Apart from the pirate theme, the setting and the presence of the Black Pearl, the game otherwise has few connections to the Pirates of the Caribbean: The Curse of the Black Pearl film, which was released around the same time as the game.

The PC version of this game is one of the first video games with multi-threaded code that is optimized for the Intel's Hyper-Threading technology.

Actress Keira Knightley, who played Elizabeth Swann in the film series, voiced the narrator (only two simple cutscenes at the beginning and at the end) in the game.

Plot
After a fierce storm, Captain Nathaniel Hawk arrives on the island of Oxbay. His first mate Malcolm Hatcher is retiring, and so Hawk must hire a new first mate and crew. As he leaves Oxbay, a French armada attacks the colony and captures it. Hawk manages to slip away and warn the English governor on Redmond Island, Robert Christopher Silehard, that Oxbay was attacked.

The governor sends Hawk on a series of quests to aid him in the war against France: Nathaniel is sent to investigate the condition in Oxbay; prevent a supply ship from reaching Oxbay; unload English troops in the jungles of Oxbay and rescue the English spy from the clutches of the French.

While preparing for his next quest - annexing Oxbay, Nathaniel meets his old friends: Danielle Greene and Ralph Fawn. However, Ralph is killed when the soldiers arrive to arrest Danielle and Nathaniel himself is captured and imprisoned. While in prison he gets to know an old ex-cannoneer Edgar Attwood who was fired for drinking too much rum. He can be later hired by the player into his crew.

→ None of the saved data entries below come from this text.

import Literature.NumberTheory.LFunctions.VinogradovKorobovDirichlet
import HarnessLib

/-!
# Khale's explicit Vinogradov–Korobov region for `L(s, χ)` (Theorem 1.1): the reductions of its printed proof

Topic `Literature/NumberTheory/LFunctions`.  Sibling PROOF file of `VinogradovKorobovDirichlet.lean` for the
named fact `Literature.NumberTheory.LFunctions.Khale2024_zeroFreeRegion` (T. Khale, *An explicit
Vinogradov–Korobov zero-free region for Dirichlet L-functions*, Q. J. Math. 75 (2024) 299–332 =
arXiv:2210.06457v1, **Theorem 1.1, (1.2)**: for `q ≥ 3` and every `χ` mod `q`, `L(σ + it, χ) ≠ 0` for
`|t| ≥ 10`, `σ ≥ 1 − 1/(10.5 log q + 61.5 (log|t|)^{2/3}(log log|t|)^{1/3})`).
**Everything in this file is PROVED; no named fact is introduced** (the two `def`s are parametrised
hypothesis predicates, in the manner of `HasVKZeroFreeRegion c T₀` of the parent file and
`HasClassicalZeroFreeRegion R` of `ExplicitZeroFreeRegionInputs.lean`).

## Status of the discharge (2026-08-15): not discharged — XL

The printed proof of Theorem 1.1 (pp. 3–6 of the source) has three inputs, none of which is in the
tree for `L(s, χ)`:

* **(2.3)** McCurley's explicit classical region [Math. Comp. 42 (1984), Theorem 1.1; proof in J. Number
  Theory 19 (1984)]: with `R = 9.645908801`, `∏_{χ mod q} L(s, χ)` has at most one zero in
  `σ ≥ 1 − 1/(R log max{q, q|t|, 10})`, and that zero, if present, is real (and simple) — used for
  `10 ≤ t ≤ e^{1944}`;
* **(2.4)** Ford's Richert-type bound for the HURWITZ zeta function,
  `|ζ(σ + it, u) − u^{−s}| ≤ A t^{B(1−σ)^{3/2}}(log t)^{2/3}` with `(A, B) = (76.2, 4.45)` [Ford, Proc.
  LMS 85 (2002), Theorem 1] (the tree's named fact `zeta_bound_ford` is the `ζ` case only);
* **Theorem 3.1** (the bootstrapping zero-detector, §§4–10 and Appendix A of the source: one-sided
  explicit `N(T, χ)`, Jensen-type lemmas in a strip, the degree-4 trigonometric inequality (7.1), the
  functions `f, F, K` of §8, all numerics "carried out using Mathematica 12"), applied at
  `A = 76.2`, `B = 4.45`, `T₀ = e^{1944}` and combined with the numerical bounds (3.4)–(3.5) to give the
  slightly stronger region **(3.3)**
  `σ ≥ 1 − 1/(10.3 log q + 9.791 log log q + 61.306 (log t)^{2/3}(log log t)^{1/3})` for `t ≥ e^{1944}`.

(Appendix B of the source — the INEXPLICIT region (1.4), needed in §10 to start the extremal-zero
argument — is a theorem of the tree: `VKZeta.exists_hasVKZeroFreeRegion`, `VinogradovZetaSumEstimate.lean`.)

## What this file proves: "Proof of Theorem 1.1, assuming Theorem 3.1" (pp. 3, 5–6 of the source)

* `HasMcCurleyZeroFreeRegion R` — the off-axis content of (2.3) as a predicate in the constant `R`
  (monotone: `HasMcCurleyZeroFreeRegion.mono`), and `HasKhaleRegionFrom T₀ a b c` — a region of the
  shape (3.1)/(3.3), `σ ≥ 1 − 1/(a log q + b log log q + c (log t)^{2/3}(log log t)^{1/3})` for `t ≥ T₀`,
  `q ≥ 3` (monotone in `(a, b, c)`: `HasKhaleRegionFrom.mono`);
* `conj_LFunction_conj_of_ne_one` — the reflection principle `conj L(conj s, χ) = L(s, χ̄)` for EVERY
  Dirichlet character (principal ones included) and `s ≠ 1`, and from it
  `Khale2024_zeroFreeRegion_of_upperHalfPlane`: it suffices to treat `t ≥ 10` (p. 3 of the source:
  "the zeros of `L(s, χ)L(s, χ̄)` come in conjugate pairs … we will impose the restriction `Im(s) ≥ 0`
  without loss of generality");
* `KhaleVK.khale_region_of_mccurley_smallHeight` — **(2.3) ⟹ (1.2) for `10 ≤ t ≤ e^{1944}`** ("Theorem 1.1
  is a consequence of (2.3) when `t ≤ e^{1944}`", p. 5): here `max{q, qt, 10} = qt`, and
  `9.645908801 (log q + log t) ≤ 10.5 log q + 61.5 (log t)^{2/3}(log log t)^{1/3}` because
  `9.645908801³ log t ≤ 61.5³ log log t` on `log 10 ≤ log t ≤ 1944` (`log u/u` is decreasing on `[e, ∞)`
  and `log 1944 ≥ 7.55`; the crossover `(61.5/9.6459…)³ = log t/log log t` is at `log t ≈ 1965`);
* `KhaleVK.khale_region_of_region33_largeHeight` — **(3.3) for `t ≥ e^{1944}` ⟹ (1.2) there** (p. 5: the
  source splits at `q = e^{428}`; we use both slacks at once:
  `9.791 log log q ≤ 0.2 log q + 0.194 (log t)^{2/3}(log log t)^{1/3}`, from `log L ≤ L/49 + 3` and
  `(log t)^{2/3}(log log t)^{1/3} ≥ 155 · 1.9` for `log t ≥ 1944`);
* `Khale2024_zeroFreeRegion_of_mccurley_of_region33` — **Theorem 1.1 from (2.3) and (3.3)-above-`e^{1944}`**,
  i.e. from McCurley's theorem and the output of Theorem 3.1 at `(A, B, T₀) = (76.2, 4.45, e^{1944})`
  after (3.4)–(3.5).

So the named fact is reduced to exactly the two analytic inputs of its printed proof; what remains
for `Khale2024_zeroFreeRegion_holds` is McCurley's Theorem 1.1 and Khale's Theorem 3.1 fed with Ford's
Hurwitz bound — each a theory of its own.

## References

* T. Khale, *An explicit Vinogradov–Korobov zero-free region for Dirichlet L-functions*, Q. J. Math. 75
  (2024), no. 1, 299–332; arXiv:2210.06457v1 (numbering used here): Theorem 1.1, (2.3), (2.4),
  Theorem 3.1, (3.3)–(3.5), "Proof of Theorem 1.1, assuming Theorem 3.1" (pp. 5–6). [Khale2024]
* K. S. McCurley, *Explicit estimates for the error term in the prime number theorem for arithmetic
  progressions*, Math. Comp. 42 (1984), no. 165, 265–285, Theorem 1.1 (p. 266). [McCurley1984ErrorTermAP]
* K. Ford, *Vinogradov's integral and bounds for the Riemann zeta function*, Proc. London Math. Soc.
  (3) 85 (2002), 565–633, Theorem 1. [Ford2002]
-/

noncomputable section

Some time later governor Silehard arrives and tells Nathaniel that a big mistake has occurred. He sends Nathaniel Hawk on another series of quests until Nathaniel meets an old inventor who aids him in finding a treasure that could defeat the ghost ship called the Black Pearl.

There are also a large number of side quests. For instance, in one such side mission Hawk is enlisted to help a Dutch colonist find several kidnapped children.

The Black Pearl
The Black Pearl is in this game but it is unknown if Barbossa is the captain (although Barbossa is set as the ship's default captain in the game codes). It cannot be destroyed. At night you see the Black Pearl's crew as skeletons. It can only be seen during the middle of the game and the end of the game—however, some people have reported seeing it at random points in the game.

The ship can be found randomly around the world, normally mostly near towns. There will also be warnings in town if the Black Pearl is sighted nearby.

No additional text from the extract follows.